During my stay in Costa Rica, another international student friend of mine from Griffith University, Pawel, contacted me. He was also in the same situation being stuck in his home country of Poland, and wanted to reach out to someone in the same situation. He decided to come to Costa Rica and join my experience there, and after a month travelling together, as well as sharing the journey back into Australia, we have become close friends and roommates.
Visiting Costa Rica
When Australia finally announced their reopening in early December, I booked the first ticket I could find the next day, and started planning my arrival back into the country. A burden that had been underlying this entire time finally lifted. I could finally continue my life again, after all of this longing to get back – this was it!
‘The euphoria when I boarded the plane and landed on Australian ground is hard to explain.’
It was unbelievable that after all this time only dreaming of coming back, I was actually here again. I could finally let go of the underlying worry of trying to move on and integrate into another country, while knowing I still belonged to my university in Australia. I was one of the very first students to arrive back into Australia since the borders had closed, and I was met by eager journalists when I landed in Sydney early the same morning of the reopening day. I was interviewed by the Australian newspaper, which you can read here.
Emotional as I saw Australia from the plane window
Although I was happy to be home, the arrival has also been a confusing time for me. It has been hard to accept that in the same way as I was forced to move on while being overseas, the place and people naturally moved on without me while I was gone.
I had imagined and idealised my arrival for so long that I did not prepare myself for all of the changes and challenges coming with this experience.
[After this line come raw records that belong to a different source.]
import Summits.BirchSwinnertonDyer.BirchSwinnertonDyer.Theorems.PrintX11aLowerHalfOddPrimeChain
import Summits.BirchSwinnertonDyer.BirchSwinnertonDyer.Theorems.PrintX11aEulerHalfGlue
import HarnessLib

/-!
# Crux `X11aLowerHalf` (item stmt-BirchSwinnertonDyer-19064) at an ODD multiplicative prime — doors and class
# level: the registered stub `stub_lowerThreeDeep` (line birth r3: the lower half at the deep X11a pairs with
# `p = 3`, both images) from named facts + ONE `∀`-hypothesis «certificate + a member with the rational
# equality», and the WHOLE crux body at every odd `p` from the same shape of input
# (`--supports stmt-BirchSwinnertonDyer-19064` helper; seat bsd-line-er5-p2 = -w3 width seat of the 19064 line)

HONEST FRAMING. Theorems only; no definition, no named fact, no `sorry`; NO route file imported (citable
from a route's `closes`). Nothing here closes the crux or a stub: every theorem is CONDITIONAL on displayed
named facts and on a displayed `∀`-hypothesis whose second component — the rational cyclotomic equality
for one good-ordinary member of `H(E[3])` — has NO printed source at `p = 3` (X. Wan's Thm. 4 is printed
for `p ⩾ 5`), and whose first component is Greenberg's analytic `μ`-statement at the pair (a finite
modular-symbol computation per pair). BSD is not proved for any curve or class by this file.
beyond-print theorem: no.

## What

* §3 `multDivisibilityAt_of_kato_of_surjective_pow` (A32 under `p`-adic surjectivity ⟹ the typed
  divisibility), `ClassX11a.missingLowerBoundAt_of_member_of_ratEq_of_multDivisibilityAt` ∕
  `…_of_not_surj` ∕ `…_of_surjective_pow` — **the lower half at an X11a pair, ANY odd `p`, either image,
  from the certificate + ONE member with the rational equality + named facts** (sequel of
  `PrintX11aLowerHalfOddPrimeChain.lean` §2 through p607778's endpoint and the height-free rank-`0` socket).
* §4 `lowerThreeDeep_of_forall_muAn_member_ratEq_of_facts` — **the registered stub `stub_lowerThreeDeep`,
  LITERALLY its statement, from 20 named facts + Greenberg–Stevens + ONE `∀`-hypothesis on the deep X11a
  pairs at `3`** («`μ^an(E,3) = 0` ∧ ∃ good-ordinary member of `H(E[3])` with the rational equality»);
  `x11aLowerHalf_body_of_forall_muAn_member_ratEq_of_facts` — **the WHOLE crux body at every odd `p` from
  the same shape of per-pair input** (at `p ≥ 5` its member component is discharged by Wan's Thm. 4, g0's
  p610393; at `p = 3` it is the residual); `lowerThreeDeep_of_muAnThree_of_forall_member_ratEq_of_facts` —
  the stub from «`μ^an = 0` at multiplicative `3`» AS A STATEMENT (the shape the x11a line p2 announced as
  a class-free theorem modulo Mazur's Manin constant, 2026-08-28) + the member-equality `∀`-hypothesis alone.

READING (lead's call): `stub_lowerThreeDeep` ⟸ `stub_chainFactsLower` read at odd `p` (p612190) + Lemma 20 +
`stub_pubFactsLower` + ONE new statement on the deep X11a locus at `3` («member-with-equality»; plus the certificate
unless `μ^an = 0` at multiplicative `3` lands as a theorem). See `PrintX11aLowerHalfOddPrimeChain.lean` for the audit.

References: [EmertonPollackWeston2006] Thm. 1, 3.1.1, 5.1.3, p. 5; [Wan2015] Thm. 4; [Wuthrich2014] Thm. 3, Cor. 18–19,
Lemma 20; [Kato2004Asterisque] Thm. 12.4, §17.13; [SteinWuthrich2013] Thm. 6.1; [Miller2011LMS] Def. 1.1.
-/

set_option autoImplicit false
set_option linter.dupNamespace false -- the directory name repeats the summit name (sibling precedent)
import Mathlib
import HarnessLib
import HarnessLib.Audit
import Summits.CriticalPhenomena.Statement
import Literature.Probability.LatticeModels.IsoradialPercolation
The first weeks were filled with emotional reunions with people that I once saw every day, and that I now had not seen in nearly two whole years. As I started hanging out with my old friends I realised how much I had missed them and how many events I have missed in their lives as a result of being gone.
The memories and nostalgia around every corner of the town were very overwhelming the first weeks and ironically, I started getting home sick, as the place no longer felt familiar. The life I was forced to build overseas had become my new life, and jumping back to my old life after all this time as a different person was a bittersweet feeling.
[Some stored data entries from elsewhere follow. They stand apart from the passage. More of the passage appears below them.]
/-- The graph of `firstZeroFn` is `Σᵇ₁`-definable in `(x̄, H, y)`. [folklore] -/
theorem isSigmabDef_firstZeroGraph {s : (Fin n → M) → M} (hs : IsTermFn s) :
    IsSigmabDef 1 fun v : Fin (n + 2) → M =>
      FirstZeroGraph s (Fin.init (Fin.init v)) (v (Fin.last n).castSucc) (v (Fin.last (n + 1))) := by
  -- the digit predicate on the context `(x̄, H, y, z)` : `Fin (n + 3)`
  have hB3 : IsTermFn fun u : Fin (n + 3) → M => zeroBound s (Fin.init (Fin.init (Fin.init u))) :=
    isTermFn_init3 (isTermFn_zeroBound hs)
  have hDz : IsDeltabDef 1 fun u : Fin (n + 3) → M =>
      seqEl (zeroBound s (Fin.init (Fin.init (Fin.init u)))) 1 (u (Fin.last n).castSucc.castSucc)
        (u (Fin.last (n + 2)) + 1) = 0 :=
    ((isSigmabFn_seqEl.substAll (isTermFn_vec4 hB3 isTermFn_one
      (IsTermFn.proj (Fin.last n).castSucc.castSucc)
      (isTermFn_add_one (IsTermFn.proj (Fin.last (n + 2)))))).of_eq fun _ => rfl).isDeltabDef_eq
      (isSigmabFn_of_isTermFn isTermFn_zero 1)
  -- the digit predicate on the context `(x̄, H, y)` at `z := y`
  have hB2 : IsTermFn fun v : Fin (n + 2) → M => zeroBound s (Fin.init (Fin.init v)) :=
    isTermFn_init_init (isTermFn_zeroBound hs)
  have hDy : IsDeltabDef 1 fun v : Fin (n + 2) → M =>
      seqEl (zeroBound s (Fin.init (Fin.init v))) 1 (v (Fin.last n).castSucc) (v (Fin.last (n + 1)) + 1) = 0 :=
    ((isSigmabFn_seqEl.substAll (isTermFn_vec4 hB2 isTermFn_one (IsTermFn.proj (Fin.last n).castSucc)
      (isTermFn_add_one (IsTermFn.proj (Fin.last (n + 1)))))).of_eq fun _ => rfl).isDeltabDef_eq
      (isSigmabFn_of_isTermFn isTermFn_zero 1)
  have hℓ2 : IsTermFn fun v : Fin (n + 2) → M => mLen (s (Fin.init (Fin.init v))) :=
    (isTermFn_init_init hs).len
  -- `∀ z ≤ |s x̄| (z < y → ¬D z)` and `∀ z ≤ |s x̄| ¬D z`
  have hA1 : IsSigmabDef 1 fun v : Fin (n + 2) → M => ∀ z, z ≤ mLen (s (Fin.init (Fin.init v))) →
      (z < v (Fin.last (n + 1)) → ¬seqEl (zeroBound s (Fin.init (Fin.init v))) 1 (v (Fin.last n).castSucc)
        (z + 1) = 0) := by
    refine (IsSigmabDef.ballLELen (i := 0)
      (R := fun u : Fin (n + 3) → M => u (Fin.last (n + 2)) < u (Fin.last (n + 1)).castSucc →
        ¬seqEl (zeroBound s (Fin.init (Fin.init (Fin.init u)))) 1 (u (Fin.last n).castSucc.castSucc)
          (u (Fin.last (n + 2)) + 1) = 0)
      (IsSigmabDef.imp ((isQFDef_lt (IsTermFn.proj (Fin.last (n + 2)))
        (IsTermFn.proj (Fin.last (n + 1)).castSucc)).isPibDef 1) hDz.not.1)
      ((isTermFn_init_init hs))).of_iff fun v => ?_
    simp [Fin.init_snoc, Fin.snoc_castSucc, Fin.snoc_last]
  have hA2 : IsSigmabDef 1 fun v : Fin (n + 2) → M => ∀ z, z ≤ mLen (s (Fin.init (Fin.init v))) →
      ¬seqEl (zeroBound s (Fin.init (Fin.init v))) 1 (v (Fin.last n).castSucc) (z + 1) = 0 := by
    refine (IsSigmabDef.ballLELen (i := 0)
      (R := fun u : Fin (n + 3) → M =>
        ¬seqEl (zeroBound s (Fin.init (Fin.init (Fin.init u)))) 1 (u (Fin.last n).castSucc.castSucc)
          (u (Fin.last (n + 2)) + 1) = 0) hDz.not.1 (isTermFn_init_init hs)).of_iff fun v => ?_
    simp [Fin.init_snoc, Fin.snoc_castSucc, Fin.snoc_last]
  refine ((((isQFDef_le (IsTermFn.proj (Fin.last (n + 1))) hℓ2).isSigmabDef 1).and
    (hDy.1.and hA1)).or (((isQFDef_eq (IsTermFn.proj (Fin.last (n + 1))) (isTermFn_add_one hℓ2)).isSigmabDef 1).and
      hA2)).of_iff fun v => ?_
  simp only [FirstZeroGraph]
Back in Queensland, January 2022
I am so grateful for the friends I have found overseas, who share the same challenges and emotions as myself. I am also so thankful for my friends in Australia and how they have included me back into their lives again, and their overall support while I was abroad. All in all, I am happy that I decided to go home in June 2020, mainly due to all of the valuable time that I got to spend with my close friends and family back home in a troubled time. Even though the time I have spent overseas longing for my life in Australia has been mentally challenging, it has taught me so much about the world, myself and what I want in life.
Despite it all, I feel extremely lucky for the people that I have met, spent time with and befriended over the last years, as well as the special experiences I have shared with everyone. This crazy journey has given me so much more than what it could possibly take away, and so in the end I am just so grateful for my life and for everyone who is in it!
I hope my story might be relatable to other international students who have been in the same situation, and I hope that they feel less lonely that we all share the emotional changes and challenges of being an international student stuck in their home country during the pandemic.